AI: Myth, Reality, the Hype Cycle, and Amara’s Law

By Ruth Seeley

If the buzz about artificial intelligence is starting to sound reminiscent of the late days of the dotcom boom, there’s an excellent explanation for the déja vu. Whether you accept Gartner’s Hype Cycle as gospel or think of it as a metaphor, there’s no doubt AI has followed its classic pattern from technology breakthrough in 1956 through the peak of inflated expectations, the trough of disillusionment, and onto the slope of enlightenment.

During this phase, the potential benefits of AI are starting to be realized. Research is ongoing, and second- and third-generation product iterations are building confidence as they’re fine tuned. We haven’t yet reached the plateau of productivity, in which there is mainstream adoption of not only the concept but also of criteria for assessing it. But we’re close.

The development of AI has also followed Amara’s Law, which states that we tend to overestimate the effect of a technology in the short term but underestimate its long-term effects. The celebration of AI’s usefulness in fraud detection, autonomous vehicles, speech and image recognition, and natural language comprehension is deserved. But we’re also starting to look long and hard at how crucial is to eliminate bias in AI and how to accomplish it.

At CES 2020, the Consumer Technology Association has scheduled a day-long AI track. While presenters will look at consumer-facing AI technology, they’ll also ponder AI’s global economic impact, how to integrate it throughout all industries, and examine its biases.

Here are three examples of bias that have been discovered in computer vision systems alone:

  • gender classification systems are more accurate for lighter skinned males than they are for darker skinned females;
  • women are under-represented in image search occupation results, which reinforces gender stereotypes; and
  • there is a 10% greater error rate of object-recognition systems for very low income households (less than US$50 per month) versus those making more than US$3, 500 per month.

This focus on eliminating AI bias is crucial to its continued development and adoption. That’s partly because focus on eliminating bias highlights the biggest myth about AI: AI is AI is AI. The earliest concept, General AI, involved the creation of machines that would function as Humans 2.0: bigger, faster, stronger, and just as smart if not smarter. But what we’ve seen to date is actually Narrow AI: algorithms trained and modified by machine learning to perform highly specific tasks as well as or better than humans can.

Simulating how humans deal with ambiguity and nuance in a particular situation (language usage, for instance, where a word has multiple meanings but its intended meaning can be determined by context)  is something AI can do. But AI cannot currently be extended to solve problems it hasn’t been trained to solve. In other words, most AI still can’t pass the 1950 Turing Test consistently, although Natural Language Processing has come a long way in a relatively short period of time.
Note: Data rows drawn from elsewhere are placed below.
import Literature.Analysis.FluidPDE.FracNSGalerkinEnergy
import Literature.Analysis.FluidPDE.FracNSGalerkinWeakForm
import HarnessLib

/-!
# Fractional Navier–Stokes on `𝕋³`: the limit of a fractional Galerkin scheme is a Leray solution —
  discharge of the named fact `fracGalerkin_limit` (part 5 of 5, assembly)

Analysis/FluidPDE. Final module of the proof of the named fact
`Literature.Analysis.FluidPDE.fracGalerkin_limit` (`Literature/Analysis/FluidPDE/FracNSGalerkin`;
Colombo–De Lellis–De Rosa 2018, §9, proof of Thm. 1.1, second half: the strong `L²_loc` limit of
the Galerkin approximations `w_K` "is a Leray solution", i.e. a distributional solution of the
Cauchy problem on `T³ × ℝ⁺` in `L^∞(ℝ⁺, L²) ∩ L²(ℝ⁺, H^α)` satisfying the energy inequalities
(2) and (3) of §1), assembling the parts

* `FracNSGalerkinCompactness` — bounds, modulus of continuity, extraction, limit coefficients;
* `FracNSGalerkinLimitField` — the limit field, Fatou for the dissipation, Friedrichs;
* `FracNSGalerkinEnergy` — energy inequalities (2), (3) in `[0, ∞]`, the energy class;
* `FracNSGalerkinWeakForm` — the weak form of the equations on every `(0, T)`

into the clauses of `Torus.IsLerayFracSolution α u₀ u` (`Literature/Analysis/FluidPDE/FractionalNSTorus`):
the global-in-time weak formulation with datum (`Torus.IsWeakFracNSSolutionWithData α 1 u₀ u`,
from the `(0, T)` identity with `T` beyond the time support of the test field), the `L^∞L²`
bound, `L²(0,T; H^α)` for every `T`, (2) for every `t ≥ 0` and (3) from a.e. `s > 0`.

Main results: `IsFracGalerkinScheme.isLerayFracSolution_limit` and
`IsFracGalerkinScheme.exists_isLerayFracSolution` (general dimension `d`, every `α > 0`), and the
discharge `fracGalerkin_limit_holds : fracGalerkin_limit` (`d = 3`, `0 < α < 1` as printed; the
upper bound on `α` is not used). Theorem-only module.

## References

* M. Colombo, C. De Lellis, L. De Rosa, *Ill-posedness of Leray solutions for the hypodissipative
  Navier–Stokes equations*, Comm. Math. Phys. 362 (2018), 659–688 (arXiv:1708.05666), §1 Thm. 1.1,
  (2)–(3) and the weak formulation; §9 (proof of Thm. 1.1, p. 20). [`ColomboDelellisDerosa2018`]
* J. C. Robinson, J. L. Rodrigo, W. Sadowski, *The three-dimensional Navier–Stokes equations*
  (CUP 2016), Thm. 4.4 (the `α = 1` template of the tree). [`RobinsonRodrigoSadowski2016`]
-/

noncomputable section

open MeasureTheory TopologicalSpace Set Function Filter Topology UnitAddTorus
open scoped InnerProductSpace RealInnerProductSpace ENNReal NNReal

namespace Literature.Analysis.FluidPDE

variable {d : Type*} [Fintype d] [DecidableEq d]

variable {α : ℝ} {u₀ : UnitAddTorus d → EuclideanSpace ℝ d} {N : ℕ → ℕ}
  {U : ℕ → ℝ → UnitAddTorus d → EuclideanSpace ℝ d}
  {u : ℝ → UnitAddTorus d → EuclideanSpace ℝ d}

/-! ## The global weak formulation with datum -/

/-- **The weak formulation with datum on `T^d × [0, ∞)` for the limit** (CDLDR 2018, §1:
`∫₀^∞∫ [(∂ₜ - (-Δ)^α)φ·v + Dφ : v⊗v] = -∫ v̄·φ(·,0)` for every smooth divergence-free `φ` with
compact support in time): for a test field `ψ` with `IsSpaceTimeTest T' ψ` for some `T'`, apply the
`(0, T)` identity `IsFracGalerkinScheme.weak_form_limit` with `T = max T' 1`; the integrand
vanishes for `t ≥ T` (there `ψ t = 0` and `∂ₜψ t = 0`), so the integral over `(0, ∞)` is the
integral over `(0, T)`. [cite: ColomboDelellisDerosa2018, §1 (weak formulation) and §9] -/
theorem IsFracGalerkinScheme.weak_form_limit_Ioi (hS : IsFracGalerkinScheme α u₀ N U)
    (hα : 0 < α) (hu₀ : MemLp u₀ 2 volume)
    (hum : AEStronglyMeasurable (FunctionSpaces.Torus.stLift u) (volume.restrict (Ioi 0 ×ˢ univ)))
    (hu : ∀ t, 0 ≤ t → MemLp (u t) 2 volume)
    (hc : ∀ t, 0 ≤ t → ∀ k, Tendsto (fun n => mFourierCoeff (FunctionSpaces.EuclideanSpace.complexify ∘ U n t) k)
      atTop (𝓝 (mFourierCoeff (FunctionSpaces.EuclideanSpace.complexify ∘ u t) k)))
    (ψ : ℝ → UnitAddTorus d → EuclideanSpace ℝ d) (hψ : ∃ T' : ℝ, FunctionSpaces.Torus.IsSpaceTimeTest T' ψ)
    (hdiv : FunctionSpaces.Torus.IsDivFreeTest ψ) :
    (∫ t in Ioi 0, ∫ x, (⟪u t x, FunctionSpaces.Torus.timeDeriv ψ t x⟫ + ⟪u t x, FunctionSpaces.Torus.convect (u t) (ψ t) x⟫ -
        1 * ⟪u t x, Torus.fracLaplacian α (ψ t) x⟫)) + ∫ x, ⟪u₀ x, ψ 0 x⟫ = 0 := by
  obtain ⟨T', hψ'⟩ := hψ
  set T : ℝ := max T' 1 with hTdef
  have hT : 0 < T := lt_of_lt_of_le one_pos (le_max_right _ _)
  have hψT : FunctionSpaces.Torus.IsSpaceTimeTest T ψ := hψ'.of_le (le_max_left _ _)
  have hkey := hS.weak_form_limit hα hu₀ hum hu hc hT hψT hdiv
  -- the integrand vanishes for `t ≥ T`
  obtain ⟨T₁, hT₁, h₁⟩ := hψT.2
  obtain ⟨T₂, hT₂, h₂⟩ := hψT.timeDeriv.2
  have hzero : ∀ t, T ≤ t → (∫ x, (⟪u t x, FunctionSpaces.Torus.timeDeriv ψ t x⟫ +
      ⟪u t x, FunctionSpaces.Torus.convect (u t) (ψ t) x⟫ - 1 * ⟪u t x, Torus.fracLaplacian α (ψ t) x⟫)) = 0 := by
    intro t ht
    have e1 : ψ t = 0 := h₁ t (hT₁.le.trans ht)
    have e2 : FunctionSpaces.Torus.timeDeriv ψ t = 0 := h₂ t (hT₂.le.trans ht)
    simp [e1, e2, Torus.convect_pi_zero_right, Torus.fracLaplacian_zero_fun]
  have hIoi : (∫ t in Ioi 0, ∫ x, (⟪u t x, FunctionSpaces.Torus.timeDeriv ψ t x⟫ +
      ⟪u t x, FunctionSpaces.Torus.convect (u t) (ψ t) x⟫ - 1 * ⟪u t x, Torus.fracLaplacian α (ψ t) x⟫)) =
      ∫ t in Ioo 0 T, ∫ x, (⟪u t x, FunctionSpaces.Torus.timeDeriv ψ t x⟫ +
      ⟪u t x, FunctionSpaces.Torus.convect (u t) (ψ t) x⟫ - 1 * ⟪u t x, Torus.fracLaplacian α (ψ t) x⟫) := by
    refine setIntegral_eq_of_subset_of_forall_sdiff_eq_zero measurableSet_Ioi Ioo_subset_Ioi_self
      fun t ht => hzero t ?_
    by_contra hlt
    exact ht.2 ⟨ht.1, lt_of_not_ge hlt⟩
  rw [hIoi]
  exact hkey

/-- **The limit is a weak solution with datum on `[0, ∞)`** (`Torus.IsWeakFracNSSolutionWithData α 1 u₀ u`):
space–time measurability, local square integrability, weak incompressibility at every `t ≥ 0`,
and the weak formulation with datum. [cite: ColomboDelellisDerosa2018, §1 (weak formulation) and §9] -/
theorem IsFracGalerkinScheme.isWeakFracNSSolutionWithData_limit (hS : IsFracGalerkinScheme α u₀ N U)
    (hα : 0 < α) (hu₀ : MemLp u₀ 2 volume)
    (hum : AEStronglyMeasurable (FunctionSpaces.Torus.stLift u) (volume.restrict (Ioi 0 ×ˢ univ)))
    (hu : ∀ t, 0 ≤ t → MemLp (u t) 2 volume)
    (hc : ∀ t, 0 ≤ t → ∀ k, Tendsto (fun n => mFourierCoeff (FunctionSpaces.EuclideanSpace.complexify ∘ U n t) k)
      atTop (𝓝 (mFourierCoeff (FunctionSpaces.EuclideanSpace.complexify ∘ u t) k))) :
    Torus.IsWeakFracNSSolutionWithData α 1 u₀ u := by
  refine ⟨hum, fun T => hS.lintegral_limit_lt_top hu₀ hu hc T, ?_, fun ψ hψ hψdiv => ?_⟩
  · filter_upwards [ae_restrict_mem measurableSet_Ioi] with t ht
    exact hS.isWeaklyDivFree_limit hu hc (le_of_lt ht)
  · exact hS.weak_form_limit_Ioi hα hu₀ hum hu hc ψ hψ hψdiv

/-! ## Assembly -/

/-- **A coefficientwise limit of a fractional Galerkin scheme is a Leray solution of the
fractional Navier–Stokes system** (Colombo–De Lellis–De Rosa 2018, Thm. 1.1 via §9; every
`α > 0`, general dimension): the five clauses of `Torus.IsLerayFracSolution` for a field `u` with
`L²` slices, a.e. strongly measurable on `(0, ∞) × T^d`, to which the approximations converge
coefficientwise at every time. [cite: ColomboDelellisDerosa2018, §9 (proof of Thm. 1.1)] -/
theorem IsFracGalerkinScheme.isLerayFracSolution_limit (hS : IsFracGalerkinScheme α u₀ N U)
    (hα : 0 < α) (hu₀ : MemLp u₀ 2 volume) (hdiv : FunctionSpaces.Torus.IsWeaklyDivFree u₀)
    (hum : AEStronglyMeasurable (FunctionSpaces.Torus.stLift u) (volume.restrict (Ioi 0 ×ˢ univ)))
    (hu : ∀ t, 0 ≤ t → MemLp (u t) 2 volume)
    (hc : ∀ t, 0 ≤ t → ∀ k, Tendsto (fun n => mFourierCoeff (FunctionSpaces.EuclideanSpace.complexify ∘ U n t) k)
      atTop (𝓝 (mFourierCoeff (FunctionSpaces.EuclideanSpace.complexify ∘ u t) k))) :
    Torus.IsLerayFracSolution α u₀ u :=
  ⟨hS.isWeakFracNSSolutionWithData_limit hα hu₀ hum hu hc,
    hS.exists_eL2NormSq_limit_le hu₀ hu hc,
    fun T _ => hS.memL2Sobolev_limit hα hu₀ hum hu hc T,
    fun _ ht => hS.fracEnergyIneq_zero_limit hα.ne' hu₀ hdiv hum hu hc ht,
    hS.fracEnergyIneq_ae_limit hα hu₀ hum hu hc⟩

/-- **Every fractional Galerkin scheme has a subsequence converging to a Leray solution**
(Colombo–De Lellis–De Rosa 2018, §9, second half of the proof of Thm. 1.1; general dimension `d`,
every `α > 0`): the limit field of `exists_limitField` along the extracted subsequence is a Leray
solution of the fractional Navier–Stokes system with datum `u₀`.
[cite: ColomboDelellisDerosa2018, §9 (proof of Thm. 1.1)] -/
theorem IsFracGalerkinScheme.exists_isLerayFracSolution (hS : IsFracGalerkinScheme α u₀ N U)
    (hα : 0 < α) (hu₀ : MemLp u₀ 2 volume) (hdiv : FunctionSpaces.Torus.IsWeaklyDivFree u₀) :
    ∃ u : ℝ → UnitAddTorus d → EuclideanSpace ℝ d, Torus.IsLerayFracSolution α u₀ u := by
  obtain ⟨φ, hφ, u, hum, hu, hc⟩ := hS.exists_limitField hu₀
  exact ⟨u, (hS.comp_strictMono hφ).isLerayFracSolution_limit hα hu₀ hdiv hum hu hc⟩

/-- **Discharge of the named fact `fracGalerkin_limit`** (Colombo–De Lellis–De Rosa 2018, §9,
proof of Thm. 1.1, second half: uniform bounds, extraction, strong `L²_loc` convergence, "which
would show that `v` is a Leray solution"; §1 Thm. 1.1 and (2)–(3)): on `𝕋³`, for `0 < α < 1`
and weakly divergence-free `u₀ ∈ L²`, every fractional Galerkin scheme for `(α, u₀)` yields a
Leray solution `Torus.IsLerayFracSolution α u₀ u`.
[cite: ColomboDelellisDerosa2018, §9 (proof of Thm. 1.1) and §1 Thm. 1.1, (2)–(3)] -/
theorem fracGalerkin_limit_holds : fracGalerkin_limit :=
  fun _α hα _hα1 _u₀ hu₀ hdiv _N _U hS => hS.exists_isLerayFracSolution hα hu₀ hdiv

end Literature.Analysis.FluidPDE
The most pervasive myth about AI is that its algorithms can make sense of any and all data. The reality, however, is that the quality of data, including its sources, matters (and it probably matters more than its quantity).  As IT Professional Magazine’s Seth Earley has said, “The most important input for an AI tool is data—not just any data, but the right data . . . relevant to the problem being solved and specific to a set of use cases and a domain of knowledge.”

Watson’s Jeopardy win is a classic example of what it will take to get to the plateau of productivity: three years of effort and a $25-million investment. And if a single human brain really does have more switches than all computers, routers, and internet connections combined, General AI is still a very long way off.

Whether that’s a good thing or a bad thing isn’t yet clear. But it does mean two of the other myths about AI are just that: AI will lead to huge job losses and eliminate the need for humans.

Gartner and Deloitte both predict net job gains by 2020. Gartner’s prediction is that 1.8 million U.S. jobs will be lost as a result of AI implementation. But 2.3 million will be created. Unemployment stats reinforce this conclusion, with the U.S. unemployment rate lower in 2019 than it’s been in 50 years. Deloitte sees a lot of job gains among the self-employed: 42 million “alternative” workers by 2020.

Ultimately, the technology and machines we’ve created aren’t really so different from us. Just as humans need continuous learning and nutritious fuel to thrive, so does AI. Gartner’s hopeful prediction is that augmented workforce combining human and artificial intelligence will recover $6.2 billion hours of work productivity. In a world where being “on” 24/7 has become the norm, AI may be key to finally working smarter, not harder.